Interpretive caution required

Finding a feature labeled "deception" does not mean the model has a unified intentional representation of deception. The feature activates on text involving deception — whether the model "intends" anything in a meaningful sense is a separate philosophical and empirical question that the feature finding alone does not settle.

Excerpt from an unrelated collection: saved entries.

import Mathlib
import HarnessLib

/-!
# Decay of the entries of the inverse of a band matrix (Demko–Moss–Smith 1984)

Literature anchor for S. Demko, W. F. Moss, P. W. Smith, *Decay rates for inverses of band
matrices*, Math. Comp. 43 (1984) 491–499 [DemkoMossSmith1984].

Verbatim (p. 492): "we will say that `A` is m-banded if there is an index `l` so that `A(i,j) = 0`
if `j ∉ [i − l, i − l + m]`. We will say that `A` is centered and m-banded if `m` is even and the
`l` above may be chosen to be `m/2`. Thus, for a centered m-banded matrix one has `A(i,j) = 0` if
`|i − j| > m/2`." PROPOSITION 2.1 (Chebyshev). "Let `f(x) = 1/x` and let `0 < a < b`. Set
`r = b/a` and `q := q(r) := (√r − 1)/(√r + 1)` (2.1). Then
`e_n([a,b]) = (1 + √r)² /(2ar) · q^{n+1}` (2.2)." PROPOSITION 2.2. "Let `A` be a positive
definite, m-banded, bounded and boundedly invertible matrix in `l²(S)`. Let `[a, b]` be the
smallest interval containing `σ(A)`. Set `r = b/a`, `q = q(r)` as in (2.1), and set
`C₀ = (1 + r^{1/2})²/(2ar)` and `λ = q^{2/m}`. Then we have `|A^{−1}(i,j)| ≤ C λ^{|i−j|}` (2.3)
where `C = C(a,r) := max{a^{−1}, C₀}`." Proof (p. 493): "`A^k` is centered and km-banded for
`k = 0, 1, 2, …`. Thus if `p ∈ Π_n` then `p(A)` is nm-banded and centered. From Proposition 2.1 we
know there exists a sequence of polynomials `p_n ∈ Π_n` satisfying
`‖1/x − p_n‖_{[a,b]} ≤ C₀ q^{n+1}`. An application of the spectral theory yields
`‖A^{−1} − p_n(A)‖ = ‖1/x − p_n‖_{σ(A)} ≤ C₀ q^{n+1}`. Now writing `|i − j| = nm/2 + k` for
`k = 1, …, m/2` and `i ≠ j`, we see that `|i − j| 2/m ≤ (n + 1)` and hence
`|A^{−1}(i,j)| = |A^{−1}(i,j) − p_n(A)(i,j)| ≤ ‖A^{−1} − p_n(A)‖ ≤ C₀ q^{n+1} ≤ C₀ λ^{|i−j|}`."
PROPOSITION 2.3. "Let `A` be m-banded, bounded and boundedly invertible on `l²(S)`. Let `[a, b]`
be the smallest interval containing `σ(AA^*)`. Then setting `r = b/a`, `q = q(r)` as in (2.1),
and `λ₁ = q^{1/m}`, there is a constant `C₁` depending on `A` so that
`|A^{−1}(i,j)| ≤ C₁ λ₁^{|i−j|}` (2.4). … This result follows immediately from Proposition 2.2,
the observation that `A^{−1} = A^*(AA^*)^{−1}` and the fact that `‖A‖ = ‖A^*‖`."

## How it is typed

Finite matrices over `Fin N` (the case `S = {1, …, N}`), real entries. "Centered and banded with
half-bandwidth `s`" (`s = m/2`) is the HYPOTHESIS `∀ i j, s < |i − j| → A i j = 0` with
`|i − j| = ((i : ℤ) − j).natAbs`; no definition is introduced. The analytic input of the proof
— Proposition 2.1 together with the spectral theorem, i.e. the existence for every `n` of a
polynomial `p_n` of degree `≤ n` with the ENTRYWISE bound `|(A^{−1} − p_n(A))(i,j)| ≤ C₀ q^{n+1}`
(which follows from the operator-norm bound) — enters as the hypothesis `happrox`; the matrix
`X` plays the role of `A^{−1}` (invertibility is not needed for the combinatorial mechanism).
What is proved here is the DMS mechanism: band structure of products and powers, of `p(A)`,
the index bookkeeping `n = ⌈|i−j|/s⌉ − 1`, and the assembled decay bound in the two forms
`C q^{⌈|i−j|/s⌉}` and `C λ^{|i−j|}` with `λ = q^{1/s} = q^{2/m}`; plus the facts about the
Chebyshev rate `q(r)` and the identity `A^{−1} = Aᵀ(AAᵀ)^{−1}` behind Proposition 2.3.

## Theorems

* `banded_mul` — half-bandwidths add under products; `banded_transpose`; `banded_one`;
  `banded_pow` — "`A^k` is centered and km-banded"; `banded_polynomial` — "`p(A)` is nm-banded".
* `entry_eq_of_banded_approximant`, `abs_entry_le_of_banded_approximant` — the inequality
  `|A^{−1}(i,j)| = |A^{−1}(i,j) − p_n(A)(i,j)| ≤ …` outside the band of `p_n(A)`.
* `index_bookkeeping` — for `d ≥ 1`, `s ≥ 1` and `n = (d − 1)/s`: `n s < d ≤ (n + 1) s`.
* `decay_of_polynomial_approximation` — Proposition 2.2 assembled:
  `|X(i,j)| ≤ C q^{(|i−j|−1)/s + 1}` for `i ≠ j`.
* `pow_le_rpow_of_index` and `decay_rate_form` — the form (2.3): `|X(i,j)| ≤ C λ^{|i−j|}`,
  `λ = q^{1/s}`.
* `chebyshevRate_nonneg`, `chebyshevRate_lt_one`, `chebyshevRate_eq_zero_iff`, `chebyshevC0_pos`
  — the constants of (2.1)–(2.2) for `r ≥ 1`, `a > 0`.
* `inv_eq_transpose_mul_inv` — "`A^{−1} = A^*(AA^*)^{−1}`" (real case), `banded_gram` —
  `AAᵀ` has half-bandwidth `2s` — and `banded_transpose_mul_polynomial_gram` — the approximants
  `Aᵀ p(AAᵀ)`, `deg p ≤ n`, vanish for `|i−j| > (2n+1)s`: the reduction of Proposition 2.3 to
  Proposition 2.2 with rate `λ₁ = q^{1/m}`.
* `tridiagonal_inverse_fin_three` — the `3 × 3` second-difference matrix: its inverse
  `(1/4)[[3,2,1],[2,4,2],[1,2,3]]` decays away from the diagonal.

## Not typed

The spectral theorem step `‖A^{−1} − p(A)‖ = ‖1/x − p‖_{σ(A)}`, Chebyshev's theorem (2.2)
itself, the infinite cases `S = ℤ₊, ℤ`, Theorem 2.4 / (2.8)–(2.10) (the same bounds with
`cond(A)`), §3 examples, §4 (essential spectrum, compact perturbations) and §5.

## Related anchors

`Literature.LinearAlgebra.Matrix.NullityTheorem` (rank structure of inverses of banded
matrices), `Literature.Analysis.Matrix.ChebyshevIteration`,
`Literature.Analysis.Matrix.ConjugateGradientConvergence` and
`Literature.Analysis.Approximation.ChebyshevShiftedMinimax` / `ChebyshevMinimaxOptimality`
(the same rate `(√κ − 1)/(√κ + 1)`, there for the residual-polynomial min–max problem).

## References

* [DemkoMossSmith1984] S. Demko, W. F. Moss, P. W. Smith, Decay rates for inverses of band
  matrices, Math. Comp. 43 (1984), no. 168, 491–499, doi:10.1090/S0025-5718-1984-0758197-9.
-/

open Matrix Finset
import Literature.MathematicalPhysics.QuantumFieldTheory.WilsonTransferKernel
import Literature.MathematicalPhysics.QuantumLattice.GaugeGroups
import HarnessLib

/-!
# Stub `stub_timeSlicing` (T1) for the crux `WeakCouplingHypercubicLimit` (line `Sketch`)

Slicing Wilson's lattice gauge theory on the torus `(ℤ/N)⁴` across the Euclidean time direction `0`
(Osterwalder–Seiler 1978 §2; Seiler LNP 159 Ch. 2).  A configuration `U : GaugeConfig 4 N G` is
assembled from its time slices `Us t : GaugeConfig 3 N G` (spatial links,
`U((t, x⃗), i.succ) = Us t (x⃗, i)`) and temporal links `gs t : Site 3 N → G` (`U((t, x⃗), 0) = gs t x⃗`),
time being coordinate `0` and `x⃗ = Fin.tail x`:

* (a) the assembling map is measurable and pushes the product of the slice Haar probability measures
  forward to the product Haar measure of the torus: both are products of normalised Haar measures
  over the same links, regrouped along `Edge 4 N ≃ ZMod N × (Edge 3 N ⊕ Site 3 N)`
  (`Measure.pi_eq` on boxes, `prod_edge_succ`);
* (b) the Wilson action splits as `Σ_t [S₃(Us t) + S_tm(Us t, gs t, Us (t+1))]`: at a site
  `x = Fin.cons t y` the plaquettes in the planes `(i.succ, j.succ)` are the spatial plaquettes of the
  slice `t` at `y` (`wilsonAction (d := 3)`), those in the planes `(0, j.succ)` are the temporal
  plaquettes between the slices `t` and `t + 1` (`sliceTemporalAction`).

Template: `Literature/MathematicalPhysics/QuantumFieldTheory/SlabTransferKernel.lean`
(`map_assemble_eq_haar`, `weight_assemble_eq_prod`).
-/

noncomputable section

open scoped BigOperators
open MeasureTheory
open Literature.MathematicalPhysics.QuantumFieldTheory

namespace Summit.QuantumFields.YangMills.Theorems.WeakCouplingHypercubicLimit.TraceNormColdPressure

/-! ### Tuple bookkeeping: sites `Fin.cons t y` of the torus `(ℤ/N)^{d+1}` -/

/-- Shifting the site `Fin.cons t y` in the time direction `0` shifts its time coordinate. [folklore] -/
private theorem cons_add_single_zero {N d : ℕ} (t : ZMod N) (y : Fin d → ZMod N) :
    (Fin.cons t y : Fin (d + 1) → ZMod N) + Pi.single 0 1 = Fin.cons (t + 1) y := by
  ext j
  refine Fin.cases ?_ (fun k => ?_) j
  · simp
  · simp

/-- Shifting the site `Fin.cons t y` in the spatial direction `i.succ` shifts its spatial part in the
direction `i`. [folklore] -/
private theorem cons_add_single_succ {N d : ℕ} (t : ZMod N) (y : Fin d → ZMod N) (i : Fin d) :
    (Fin.cons t y : Fin (d + 1) → ZMod N) + Pi.single i.succ 1 = Fin.cons t (y + Pi.single i 1) := by
  ext j
  refine Fin.cases ?_ (fun k => ?_) j
  · simp
  · simp [Pi.single_apply]

/-- Reindexing a sum over `Fin (d + 1) → α` by (first coordinate, tail). [folklore] -/
private theorem sum_site_succ {α M : Type*} [Fintype α] [AddCommMonoid M] {d : ℕ}
    (F : (Fin (d + 1) → α) → M) :
    ∑ x, F x = ∑ t : α, ∑ y : Fin d → α, F (Fin.cons t y) := by
  rw [← Fintype.sum_prod_type']
  exact (Fintype.sum_equiv (Fin.consEquiv fun _ : Fin (d + 1) => α) _ _ fun _ => rfl).symm

/-- Reindexing a product over `Fin (d + 1) → α` by (first coordinate, tail). [folklore] -/
private theorem prod_site_succ {α M : Type*} [Fintype α] [CommMonoid M] {d : ℕ}
    (F : (Fin (d + 1) → α) → M) :
    ∏ x, F x = ∏ t : α, ∏ y : Fin d → α, F (Fin.cons t y) := by
  rw [← Fintype.prod_prod_type']
  exact (Fintype.prod_equiv (Fin.consEquiv fun _ : Fin (d + 1) => α) _ _ fun _ => rfl).symm

/-- Regrouping a product over the positively oriented edges of the torus `(ℤ/N)^{d+1}` by the time
coordinate of the base point and by spatial (`i.succ`) versus temporal (`0`) direction. [folklore] -/
private theorem prod_edge_succ {N d : ℕ} [NeZero N] {M : Type*} [CommMonoid M]
    (f : Edge (d + 1) N → M) :
    ∏ e, f e = (∏ t : ZMod N, ∏ q : Edge d N, f (Fin.cons t q.1, q.2.succ)) *
      ∏ t : ZMod N, ∏ y : Site d N, f (Fin.cons t y, 0) := by
  rw [Fintype.prod_prod_type, prod_site_succ]
  simp only [Fintype.prod_prod_type]
  rw [← Finset.prod_mul_distrib]
  refine Finset.prod_congr rfl fun t _ => ?_
  rw [← Finset.prod_mul_distrib]
  refine Finset.prod_congr rfl fun y _ => ?_
  rw [Fin.prod_univ_succ, mul_comm]

/-! ### Plaquette bookkeeping -/

/-- The Wilson action as a sum over sites and ordered pairs of directions. [folklore] -/
private theorem wilsonAction_eq_sum_ite {d L n : ℕ} [NeZero L] {G : Type*} [Group G]
    (ρ : G →* Matrix (Fin n) (Fin n) ℂ) (U : GaugeConfig d L G) :
    wilsonAction ρ U = ∑ x : Site d L, ∑ a : Fin d, ∑ b : Fin d,
      if a < b then ((n : ℝ) - (ρ (plaquetteHolonomy U x a b)).trace.re) else 0 := by
  unfold wilsonAction
  rw [Fintype.sum_prod_type]
  refine Finset.sum_congr rfl fun x _ => ?_
  dsimp only
  rw [← Finset.sum_subtype (p := fun pr : Fin d × Fin d => pr.1 < pr.2)
      (Finset.univ.filter fun pr : Fin d × Fin d => pr.1 < pr.2) (fun _ => by simp)
      (fun pr : Fin d × Fin d => (n : ℝ) - (ρ (plaquetteHolonomy U x pr.1 pr.2)).trace.re),
    Finset.sum_filter, Fintype.sum_prod_type]

/-- Splitting the sum over ordered pairs of directions of `Fin (d + 1)` into the temporal pairs
`(0, j.succ)` and the spatial pairs `(i.succ, j.succ)`. [folklore] -/
private theorem sum_sum_ite_lt_succ {M : Type*} [AddCommMonoid M] {d : ℕ}
    (g : Fin (d + 1) → Fin (d + 1) → M) :
    (∑ a, ∑ b, if a < b then g a b else 0) =
      (∑ j : Fin d, g 0 j.succ) + ∑ i : Fin d, ∑ j : Fin d, if i < j then g i.succ j.succ else 0 := by
  rw [Fin.sum_univ_succ, Fin.sum_univ_succ]
  simp only [lt_self_iff_false, if_false, zero_add, Fin.succ_pos, if_true]
  congr 1
  refine Finset.sum_congr rfl fun i _ => ?_
  rw [Fin.sum_univ_succ]
  simp only [Fin.not_lt_zero, if_false, zero_add, Fin.succ_lt_succ_iff]

/-! ### The assembling map -/

/-- Assembling a configuration of the four-torus from its time slices is measurable. [folklore] -/
private theorem measurable_timeAssemble {N : ℕ} {G : Type} [MeasurableSpace G] :
    Measurable fun p : (ZMod N → GaugeConfig 3 N G) × (ZMod N → Site 3 N → G) => fun e : Edge 4 N =>
      (Fin.cons (p.2 (e.1 0) (Fin.tail e.1)) (fun i : Fin 3 => p.1 (e.1 0) (Fin.tail e.1, i)) :
        Fin 4 → G) e.2 := by
  refine measurable_pi_lambda _ fun e => ?_
  refine Fin.cases ?_ (fun i => ?_) e.2
  · simp only [Fin.cons_zero]
    exact (measurable_pi_apply _).comp ((measurable_pi_apply _).comp measurable_snd)
  · simp only [Fin.cons_succ]
    exact (measurable_pi_apply _).comp ((measurable_pi_apply _).comp measurable_fst)

/-- The preimage of a box of link sets under assembling is a product of boxes of slices. [folklore] -/
private theorem preimage_timeAssemble_pi {N : ℕ} {G : Type} (s : Edge 4 N → Set G) :
    (fun p : (ZMod N → GaugeConfig 3 N G) × (ZMod N → Site 3 N → G) => fun e : Edge 4 N =>
        (Fin.cons (p.2 (e.1 0) (Fin.tail e.1)) (fun i : Fin 3 => p.1 (e.1 0) (Fin.tail e.1, i)) :
          Fin 4 → G) e.2) ⁻¹' Set.pi Set.univ s =
      (Set.pi Set.univ fun t : ZMod N => Set.pi Set.univ fun q : Edge 3 N =>
          s ((Fin.cons t q.1 : Site 4 N), q.2.succ)) ×ˢ
        (Set.pi Set.univ fun t : ZMod N => Set.pi Set.univ fun y : Site 3 N =>
          s ((Fin.cons t y : Site 4 N), 0)) := by
  ext p
  simp only [Set.mem_preimage, Set.mem_pi, Set.mem_univ, true_implies, Set.mem_prod]
  constructor
  · intro h
    refine ⟨fun t q => ?_, fun t y => ?_⟩
    · simpa only [Fin.cons_zero, Fin.tail_cons, Fin.cons_succ, Prod.mk.eta] using
        h (Fin.cons t q.1, q.2.succ)
    · simpa only [Fin.cons_zero, Fin.tail_cons] using h (Fin.cons t y, 0)
  · rintro ⟨h1, h2⟩ ⟨x, μ⟩
    refine Fin.cases ?_ (fun i => ?_) μ
    · simpa only [Fin.cons_self_tail, Fin.cons_zero] using h2 (x 0) (Fin.tail x)
    · simpa only [Fin.cons_self_tail, Fin.cons_succ] using h1 (x 0) (Fin.tail x, i)

/-- Assembling pushes the product of the slice Haar measures forward to the Haar measure of the
four-torus (`Measure.pi_eq` on boxes; cf. `SlabTransferKernel.map_assemble_eq_haar`). [folklore] -/
private theorem map_timeAssemble_eq_pi (N : ℕ) [NeZero N] (G : Type) [Group G] [TopologicalSpace G]
    [IsTopologicalGroup G] [CompactSpace G] [MeasurableSpace G] [BorelSpace G] :
    Measure.map (fun p : (ZMod N → GaugeConfig 3 N G) × (ZMod N → Site 3 N → G) =>
        fun e : Edge 4 N =>
          (Fin.cons (p.2 (e.1 0) (Fin.tail e.1)) (fun i : Fin 3 => p.1 (e.1 0) (Fin.tail e.1, i)) :
            Fin 4 → G) e.2)
        ((Measure.pi fun _ : ZMod N => Measure.pi fun _ : Edge 3 N => haarProbability G).prod
          (Measure.pi fun _ : ZMod N => Measure.pi fun _ : Site 3 N => haarProbability G)) =
      Measure.pi fun _ : Edge 4 N => haarProbability G := by
  symm
  refine Measure.pi_eq fun s hs => ?_
  rw [Measure.map_apply measurable_timeAssemble (MeasurableSet.univ_pi hs),
    preimage_timeAssemble_pi, Measure.prod_prod, Measure.pi_pi, Measure.pi_pi, prod_edge_succ]
  simp only [Measure.pi_pi]

/-! ### The stub -/

/-- `stub_timeSlicing` (T1) — **slicing the four-torus across Euclidean time** (Osterwalder–Seiler
1978 §2; Seiler LNP 159 Ch. 2).  A configuration `U : GaugeConfig 4 N G` of the torus `(ℤ/N)⁴` is
assembled from its time slices — spatial links `Us t : GaugeConfig 3 N G`
(`U((t, x⃗), i.succ) = Us t (x⃗, i)`) and temporal links `gs t : Site 3 N → G` (`U((t, x⃗), 0) = gs t x⃗`),
time being coordinate `0` and `x⃗ = Fin.tail x`; (a) assembling is measure-preserving from the product
of the slice Haar probability measures to the Haar measure of the torus; (b) Wilson's action is the
sum over slices of the spatial plaquette energy `wilsonAction (d := 3)` of each slice and the temporal
plaquette energy `sliceTemporalAction` between consecutive slices. [folklore] -/
theorem stub_timeSlicing :
    ∀ (N : ℕ) [NeZero N] (G : Type) [Group G] [TopologicalSpace G] [IsTopologicalGroup G] [CompactSpace G]
      [MeasurableSpace G] [BorelSpace G] {n : ℕ} (ρ : G →* Matrix (Fin n) (Fin n) ℂ),
    MeasurePreserving
        (fun p : (ZMod N → GaugeConfig 3 N G) × (ZMod N → Site 3 N → G) => fun e : Edge 4 N =>
          (Fin.cons (p.2 (e.1 0) (Fin.tail e.1)) (fun i : Fin 3 => p.1 (e.1 0) (Fin.tail e.1, i)) : Fin 4 → G) e.2)
        ((Measure.pi fun _ : ZMod N => Measure.pi fun _ : Edge 3 N => haarProbability G).prod
          (Measure.pi fun _ : ZMod N => Measure.pi fun _ : Site 3 N => haarProbability G))
        (Measure.pi fun _ : Edge 4 N => haarProbability G) ∧
      ∀ (Us : ZMod N → GaugeConfig 3 N G) (gs : ZMod N → Site 3 N → G),
        wilsonAction ρ (fun e : Edge 4 N =>
            (Fin.cons (gs (e.1 0) (Fin.tail e.1)) (fun i : Fin 3 => Us (e.1 0) (Fin.tail e.1, i)) : Fin 4 → G) e.2) =
          ∑ t : ZMod N, (wilsonAction ρ (Us t) + sliceTemporalAction ρ (Us t) (gs t) (Us (t + 1))) := by
  intro N _ G _ _ _ _ _ _ n ρ
  refine ⟨⟨measurable_timeAssemble, map_timeAssemble_eq_pi N G⟩, fun Us gs => ?_⟩
  rw [wilsonAction_eq_sum_ite, sum_site_succ]
  refine Finset.sum_congr rfl fun t _ => ?_
  rw [wilsonAction_eq_sum_ite, sliceTemporalAction, ← Finset.sum_add_distrib]
  refine Finset.sum_congr rfl fun y _ => ?_
  rw [sum_sum_ite_lt_succ, add_comm]
  simp only [plaquetteHolonomy, Site.shift, cons_add_single_zero, cons_add_single_succ, Fin.cons_zero,
    Fin.cons_succ, Fin.tail_cons]

end Summit.QuantumFields.YangMills.Theorems.WeakCouplingHypercubicLimit.TraceNormColdPressure

end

Universality — Current Evidence

FindingModels testedEvidence strength
Induction headsGPT-2, LLaMA, Mistral, BERT variantsStrong — found in virtually all transformers studied
Curve detectors in CNNsAlexNet, VGG, ResNet, InceptionNetStrong — same features emerge across architectures
First-token attention sinksGPT-2, LLaMA-2, Falcon, MistralStrong — near-universal across decoder models
IOI-style name mover headsGPT-2 variantsModerate — found at GPT-2 scale; unclear at larger scale

Current State and Open Problems (2025)

Genuine progress

  • Multiple verified circuits in transformer models with full causal confirmation
  • SAEs successfully decompose superposition in both small and frontier models
  • Safety-relevant features identified and causally verified in Claude
  • Active open-source tooling ecosystem: TransformerLens, SAELens, Neuronpedia
  • Interpretability findings beginning to inform training decisions at Anthropic

Unsolved problems

  • No complete mechanistic understanding of any capability in a model larger than GPT-2 Small
  • Most SAE features remain inscrutable — interpretable features are a small fraction
  • Circuit-level understanding does not compose to model-level understanding
  • Model editing based on localized circuits does not yet generalize reliably
  • The field is growing slower than model capabilities — the interpretability gap is widening

Checklist: Do You Understand This?

  • What are the three working hypotheses of the circuits research program (Olah et al. 2020)?
  • Walk through the induction circuit step by step. What is K-composition and how does it enable the circuit to function?
  • Describe what S-inhibition heads do in the IOI circuit. Why is redundancy in the circuit a complication for ablation studies?
  • How did Anthropic's 2023 monosemanticity work use sparse autoencoders to overcome the superposition problem?
  • What evidence supports the universality hypothesis, and where does it remain uncertain?
  • Why does finding a "deception feature" in Claude not necessarily mean the model is intentionally deceptive? What does the feature finding actually establish?